2. Pengembangan Produk
Unggulan Kakao Kota Palopo dengan pendekatan OVOP melalui
Koperasi Kota
Palopo
Sulawesi
Selatan. Kota Palopo sebelumnya berstatus kota administratif sejak 1986 dan merupakan bagian dari Kabupaten
Luwu yang kemudian berubah
menjadi kota pada tahun 2002 sesuai dengan UU Nomor 11 Tahun 2002
tanggal 10 April 2002. Berdasarkan Perda Kota Palopo Nomor 03 Tahun
2005, dilaksanakan pemekaran Wilayah Kecamatan dan Kelurahan dari 4 Kecamatan
menjadi 9 Kecamatan dan 48 Kelurahan.
Luas wilayah Kota Palopo 155,19
km² dan berpenduduk sebanyak 120.748 jiwa.
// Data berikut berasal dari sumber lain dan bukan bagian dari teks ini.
/-! ## §3 The census rows consume the concrete δ𝔇 by name: δ𝔇₂ and the SHAPE B contraction -/

include hL hG hU₀ hα hα3 hα4 h52 hb hsmall hc₃ h145 h155 in
/-- **δ𝔇₂ := δ𝔇(A′) − δ𝔇(0) AT THE CONCRETE `C_j`** (the census's «δ𝔇₂ = δ(𝔇₂) = δ𝔇 − Φ⁰», cell note §4 U1 «AT A′ = 0»; `B11Ineq189Census.d2D2_hasMaj₂`
reads Φ⁰ = δ𝔇(0) through a local leaf — here both terms are read through §2, which also holds at `A′ = 0`): for `‖A′‖ < ½ε` and ℝ-bilinear
readings `Φ`, `Φ₀` of `∂²D(A′)`, `∂²D(0)`, the family `T = Φ − Φ₀` has the joint majorant of §2 at the census's rates with the constant doubled
(`B11Ineq189.HasMaj₂.sub`). [cite: Balaban1985Variational, p.289 (𝔇₂), (189) p.308, (73) p.289] -/
theorem hasMaj₂_d2D2_Dfix_concrete {j : ℕ} (hj : j ≤ k) (hd : 1 ≤ d) (hB₀ : 0 ≤ B₀) (hH : ∀ X, ‖H X‖ ≤ B₀ * ‖X‖)
    {c1h : ℝ} (hc1h : 1 ≤ c1h) (hε : 0 < ε)
    (h18 : 18 * ((8 * (131072 * ((d : ℝ) + 1) ^ 2) * Real.exp (4 * (800 * ((d : ℝ) + 1) ^ 2 * ((d : ℝ) + 4)) * α₀)) *
      ((L : ℝ) ^ j) ^ 2) * B₀ * d * c1h * ε ≤ 1) (h2 : 2 * ε ≤ b / 2)
    (hq9 : 9 * ((8 * (131072 * ((d : ℝ) + 1) ^ 2) * Real.exp (4 * (800 * ((d : ℝ) + 1) ^ 2 * ((d : ℝ) + 4)) * α₀))
      * ((L : ℝ) ^ j) ^ 2) * B₀ * ε < 1) (hε3 : 3 * ε < b)
    (hδ₀ : 0 < δ₀) (hB₁ : 0 ≤ B₁)
    (hHker : ∀ (c'' : T) (Y : 𝔸) (s : S),
      ‖H (Pi.single c'' Y) s‖ ≤ B₁ * Real.exp (-(δ₀ * ((B7Prop1Explicit.l1 (loK L j c''.1.1 - s.1.1) : ℝ) / (L : ℝ) ^ j))) * ‖Y‖)
    (hq : (C3Gen d L * (((L : ℝ) ^ j) ^ 2 * (2 * ε)) * (2 * d) * B₁ * Real.exp (2 * d * δ₀)) * (d * B6.c0 δ₀ (1 / 2) ^ d) < 1)
    {A' : S → 𝔸} (hA : ‖A'‖ < ε / 2)
    (Φ Φ₀ T₂ : (S → 𝔸) →ₗ[ℝ] (S → 𝔸) →ₗ[ℝ] (T → 𝔸))
    (hΦ : ∀ (v μ : S → 𝔸) (c : T), Φ v μ c = fderiv ℂ (fun Y : S → 𝔸 => fderiv ℂ
        (Dfix (Cmap L U₀ S T j) (H : (T → 𝔸) →ₗ[ℂ] (S → 𝔸)) ((8 * (131072 * ((d : ℝ) + 1) ^ 2) *
          Real.exp (4 * (800 * ((d : ℝ) + 1) ^ 2 * ((d : ℝ) + 4)) * α₀)) * ((L : ℝ) ^ j) ^ 2)) Y μ) A' v c)
    (hΦ₀ : ∀ (v μ : S → 𝔸) (c : T), Φ₀ v μ c = fderiv ℂ (fun Y : S → 𝔸 => fderiv ℂ
        (Dfix (Cmap L U₀ S T j) (H : (T → 𝔸) →ₗ[ℂ] (S → 𝔸)) ((8 * (131072 * ((d : ℝ) + 1) ^ 2) *
          Real.exp (4 * (800 * ((d : ℝ) + 1) ^ 2 * ((d : ℝ) + 4)) * α₀)) * ((L : ℝ) ^ j) ^ 2)) Y μ) 0 v c)
    (hT₂ : ∀ v μ, T₂ v μ = Φ v μ - Φ₀ v μ) :
    HasMaj₂ (supSize (cubeGeometry L j S T) (boxS L j S T) (blkS L j S T) : BlockNorm (cubeGeometry L j S T) (S → 𝔸))
      (supSize (cubeGeometry L j S T) (boxS L j S T) (blkS L j S T) : BlockNorm (cubeGeometry L j S T) (S → 𝔸))
      (supSize (cubeGeometry L j S T) (boxT L j S T) (blkT L j S T) : BlockNorm (cubeGeometry L j S T) (T → 𝔸)) T₂
      (fun y y'' y' => 2 * (2 / ε * (d * Real.exp (1 / 2 * d * δ₀) *
          ((1 - (C3Gen d L * (((L : ℝ) ^ j) ^ 2 * (2 * ε)) * (2 * d) * B₁ * Real.exp (2 * d * δ₀)) *
              (d * B6.c0 δ₀ (1 / 2) ^ d))⁻¹ * (Real.exp (d * δ₀) * (C3Gen d L * ((L : ℝ) ^ j) ^ 2 * (2 * ε)))))) *
        Real.exp (-(δ₀ / 8 * (cubeGeometry L j S T).dist y y'')) *
        Real.exp (-(δ₀ / 4 * (cubeGeometry L j S T).dist y y'))) := by
  have h0 : ‖(0 : S → 𝔸)‖ < ε / 2 := by rw [norm_zero]; positivity
  have hA1 := hasMaj₂_d2_Dfix_concrete_census L hL hG k U₀ hU₀ hα hα3 hα4 h52 hb hsmall hc₃ h145 h155 S T H hj hd hB₀ hH hc1h hε
    h18 h2 hq9 hε3 hδ₀ hB₁ hHker hq hA Φ hΦ
  have hA0 := hasMaj₂_d2_Dfix_concrete_census L hL hG k U₀ hU₀ hα hα3 hα4 h52 hb hsmall hc₃ h145 h155 S T H hj hd hB₀ hH hc1h hε
    h18 h2 hq9 hε3 hδ₀ hB₁ hHker hq h0 Φ₀ hΦ₀
  refine ((hA1.sub hA0).congr fun v μ => ?_).mono fun y y'' y' => le_of_eq (by ring)
  rw [LinearMap.sub_apply, LinearMap.sub_apply, hT₂]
Kota Palopo ini dulunya bernama Ware yang dikenal dalam Epik La Galigo.
Nama "Palopo" ini diperkirakan mulai digunakan sejak tahun1604, bersamaan dengan
pembangunan masjid Jami' Tua. Kata "Palopo" ini diambil dari dua kata
bahasa Bugis-Luwu. Artinya yang pertama adalah penganan ketan dan air gula
merah dicampur. Arti yang kedua dari kata Palopo adalah memasukkan pasak ke
dalam tiang bangunan. Dua kata ini ada hubungannya dengan pembangunan dan
penggunaan resmi masjid Jami' Tua yang dibangun pada tahun 1604 (Sumber : http://id.wikipedia.org/wiki/Kota_Palopo).
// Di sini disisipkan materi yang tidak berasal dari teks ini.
import Summits.CriticalPhenomena.PercolationContinuityZ3.Theorems.PercNearOneGluingNoHeavyLowerTailSahiHereditaryMeetAbsorption
import Literature.Combinatorics.Sahi2008.GeneratingFunction
import HarnessLib

/-!
# `NoHeavyLowerTail` (stmt-CriticalPhenomena-4575) — families DRAWN from a triplewise meet-contained family; Sahi's generating-function conjecture on the class

Support file, seat `prim-l12-p5` (gen 4), `--supports stmt-CriticalPhenomena-4575`.  No definitions, no named facts, no sorries.
Uses `…SahiHereditaryMeetAbsorption` (Theorem F: `sahiE_nonneg_of_triplewise_meetContainment` — among any three of the monotone indicators
`g_0,…,g_{m−1}` one absorbs the product of the other two ⇒ `E_m(g) ≥ 0`, FKG weights) and the tree's form of Lieb–Sahi's Theorem 4.4
(`Literature…coeff_sahiSeries_nonneg_of_forall_sahiE_nonneg`: `E_n ≥ 0` on all tuples from a class ⇒ nonnegative coefficients of
`1 − ∏_x (1 − Σ_i f_i(x) t^i)^{μ(x)}` for sequences from the class).

* `absorbs_three_of_triplewise` / `triplewise_of_absorbs_three` — the three-slot absorber condition in DISJUNCTIVE form for ALL index triples
  (coincident indices are automatic for `{0,1}`-valued slots: `(1 − g_i)·g_i·g_l = 0`), and back; this form is stable under re-indexing.
* `sahiE_comp_nonneg_of_triplewise` — for every `σ : Fin n → Fin m` (repetitions, omissions, any order) `E_n(g ∘ σ) ≥ 0`: the class of members
  of a triplewise meet-contained family is closed under drawing tuples.
* **`coeff_sahiSeries_nonneg_of_triplewise`** — hence SAHI'S GENERATING-FUNCTION CONJECTURE [Sahi 2008, Conj. 4 = Lieb–Sahi 2022, Conj. 1.2] holds
  for every sequence `f_1, f_2, …` drawn from such a family (`f_i = g_{σ(i)}`): all coefficients of `sahiSeries μ f` are `≥ 0`, for every FKG
  probability weight on a finite distributive lattice.  (Chains: tree `sahiSeries_coeff_nonneg_of_linearOrder`; cumulations: Sahi's Theorem 1;
  here: any family in which among any three members one contains the meet of the other two.)
-/

namespace Summit.CriticalPhenomena.PercolationContinuityZ3.Theorems

namespace SahiHereditaryMeetAbsorption

open Finset Function Literature.Combinatorics.Sahi2008
open scoped Nat

variable {α : Type*} [Fintype α]

/-! ### Families drawn with repetition from a triplewise meet-contained family; Sahi's generating-function form on the class -/

section Drawn

omit [Fintype α] in
/-- The three-slot absorber condition in DISJUNCTIVE form for ALL index triples (coincident indices are automatic for `{0,1}`-valued slots).
[this file] -/
theorem absorbs_three_of_triplewise {m : ℕ} (g : Fin m → α → ℝ) (h01 : ∀ i a, g i a = 0 ∨ g i a = 1)
    (htri : ∀ S : Finset (Fin m), S.card = 3 → ∃ p ∈ S, ∀ x, (1 - g p x) * ∏ i ∈ S.erase p, g i x = 0)
    (i j k : Fin m) :
    (∀ x, (1 - g i x) * (g j x * g k x) = 0) ∨ (∀ x, (1 - g j x) * (g i x * g k x) = 0) ∨
      (∀ x, (1 - g k x) * (g i x * g j x) = 0) := by
  have hself : ∀ (i l : Fin m) (x : α), (1 - g i x) * (g i x * g l x) = 0 := fun i l x => by
    rcases h01 i x with e | e <;> simp [e]
  by_cases hij : i = j
  · subst hij
    exact Or.inl (hself i k)
  by_cases hik : i = k
  · subst hik
    refine Or.inl fun x => ?_
    rw [mul_comm (g j x)]
    exact hself i j x
  by_cases hjk : j = k
  · subst hjk
    refine Or.inr (Or.inl fun x => ?_)
    rw [mul_comm (g i x)]
    exact hself j i x
  obtain ⟨p, hp, habs⟩ := htri {i, j, k} (Finset.card_eq_three.mpr ⟨i, j, k, hij, hik, hjk, rfl⟩)
  simp only [Finset.mem_insert, Finset.mem_singleton] at hp
  rcases hp with rfl | rfl | rfl
  · refine Or.inl fun x => ?_
    have key := habs x
    rwa [Finset.erase_insert (by simp [hij, hik]), Finset.prod_pair hjk] at key
  · refine Or.inr (Or.inl fun x => ?_)
    have key := habs x
    rwa [Finset.insert_comm, Finset.erase_insert (by simp [Ne.symm hij, hjk]), Finset.prod_pair hik] at key
  · refine Or.inr (Or.inr fun x => ?_)
    have key := habs x
    rwa [show ({i, j, p} : Finset (Fin m)) = {p, i, j} by ext; simp only [Finset.mem_insert, Finset.mem_singleton]; tauto,
      Finset.erase_insert (by simp [Ne.symm hik, Ne.symm hjk]), Finset.prod_pair hij] at key

omit [Fintype α] in
/-- Conversely, the disjunctive three-slot condition on distinct slots gives the `Finset` form. [this file] -/
theorem triplewise_of_absorbs_three {n : ℕ} (h : Fin n → α → ℝ)
    (H : ∀ a b c : Fin n, a ≠ b → a ≠ c → b ≠ c →
      (∀ x, (1 - h a x) * (h b x * h c x) = 0) ∨ (∀ x, (1 - h b x) * (h a x * h c x) = 0) ∨
        (∀ x, (1 - h c x) * (h a x * h b x) = 0))
    (S : Finset (Fin n)) (hS : S.card = 3) : ∃ p ∈ S, ∀ x, (1 - h p x) * ∏ i ∈ S.erase p, h i x = 0 := by
  obtain ⟨a, b, c, hab, hac, hbc, rfl⟩ := Finset.card_eq_three.mp hS
  rcases H a b c hab hac hbc with H1 | H2 | H3
  · refine ⟨a, by simp, fun x => ?_⟩
    rw [Finset.erase_insert (by simp [hab, hac]), Finset.prod_pair hbc]
    exact H1 x
  · refine ⟨b, by simp, fun x => ?_⟩
    rw [Finset.insert_comm, Finset.erase_insert (by simp [Ne.symm hab, hbc]), Finset.prod_pair hac]
    exact H2 x
  · refine ⟨c, by simp, fun x => ?_⟩
    rw [show ({a, b, c} : Finset (Fin n)) = {c, a, b} by ext; simp only [Finset.mem_insert, Finset.mem_singleton]; tauto,
      Finset.erase_insert (by simp [Ne.symm hac, Ne.symm hbc]), Finset.prod_pair hab]
    exact H3 x

variable [DistribLattice α]

/-- **Families DRAWN from a triplewise meet-contained family** (repetitions and reordering allowed): for every `σ : Fin n → Fin m`,
`E_n(g_{σ(0)},…,g_{σ(n−1)}) ≥ 0` (a repeated slot absorbs: `(1 − g_i)·g_i·g_l = 0`). [this file] -/
theorem sahiE_comp_nonneg_of_triplewise {μ : α → ℝ} (hμ : IsFKGMeasure μ) (m : ℕ) (g : Fin m → α → ℝ)
    (h01 : ∀ i a, g i a = 0 ∨ g i a = 1) (hmono : ∀ i, Monotone (g i))
    (htri : ∀ S : Finset (Fin m), S.card = 3 → ∃ p ∈ S, ∀ x, (1 - g p x) * ∏ i ∈ S.erase p, g i x = 0)
    (n : ℕ) (σ : Fin n → Fin m) : 0 ≤ sahiE μ n (fun j => g (σ j)) :=
  sahiE_nonneg_of_triplewise_meetContainment hμ n _ (fun j a => h01 (σ j) a) (fun j => hmono (σ j))
    (triplewise_of_absorbs_three _ fun a b c _ _ _ => absorbs_three_of_triplewise g h01 htri (σ a) (σ b) (σ c))

/-- **Sahi's GENERATING-FUNCTION conjecture (Conj. 4 of Sahi 2008 = Conj. 1.2 of Lieb–Sahi) on the class**: for an FKG probability weight and a
triplewise meet-contained family `g` of monotone indicators, every sequence `f_1, f_2, …` DRAWN from the family (`f_i = g_{σ(i)}`) has
`1 − ∏_x (1 − Σ_i f_i(x) t^i)^{μ(x)}` with all coefficients `≥ 0` (Lieb–Sahi Thm 4.4 ⇒, tree `coeff_sahiSeries_nonneg_of_forall_sahiE_nonneg`,
applied to the class of members of the family). [this file] -/
theorem coeff_sahiSeries_nonneg_of_triplewise {μ : α → ℝ} (hμ : IsFKGMeasure μ) (m : ℕ) (g : Fin m → α → ℝ)
    (h01 : ∀ i a, g i a = 0 ∨ g i a = 1) (hmono : ∀ i, Monotone (g i))
    (htri : ∀ S : Finset (Fin m), S.card = 3 → ∃ p ∈ S, ∀ x, (1 - g p x) * ∏ i ∈ S.erase p, g i x = 0)
    (f : ℕ → α → ℝ) (hf : ∀ i, ∃ j, f i = g j) (M : ℕ) : 0 ≤ PowerSeries.coeff M (sahiSeries μ f) := by
  refine coeff_sahiSeries_nonneg_of_forall_sahiE_nonneg μ hμ.sum_eq_one (fun h => ∃ j, h = g j) ?_ f hf M
  intro n h hh
  choose σ hσ using hh
  have e : h = fun j => g (σ j) := funext hσ
  rw [e]
  exact sahiE_comp_nonneg_of_triplewise hμ m g h01 hmono htri n σ

end Drawn

end SahiHereditaryMeetAbsorption

end Summit.CriticalPhenomena.PercolationContinuityZ3.Theorems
Kota Palopo dan Kabupaten Luwu
merupakan penghasil Kakao. Berdasarkan data
Dinas Perkebunan Provinsi Sulawesi Selatan
Makasar (2010), luas lahan kakao Kota Palopo diusahakan 3.713 Ha. Tanaman Belum Menghasilkan (TBM) 599 Ha dan
Tanaman Menghasilkan 2.683 Ha. Luas lahan kakao Kabupaten Luwu 36.762 Ha dengan
perincian Tanaman Belum Menghasilkan 3.204 Ha dan Tanaman Menghasilkan 31.862
dan TT/TR 1.696 Ha. Sementara luas lahan perkebunan Kakao di Kabupaten Luwu
yang diusahakan sebanyak 36.762 Ha, terdiri dari TBM 3.204 Ha, TM 31.862 Ha dan
TT/TR 1.696 Ha.
Tabel 1 Produksi Kakao Kota Palopo dan Kabupaten Luwu Sulsel
Tahun
|
Palopo (Ton)
|
Kab. Luwu (Ton)
|
2010
|
2.369
|
29.830
|
2009
|
2.177
|
26.996
|
2006
|
4.531
|
30.863
|
Palopo
itu pintu timur Sulsel yang merupakan jalur penghubung untuk provinsi lainnya.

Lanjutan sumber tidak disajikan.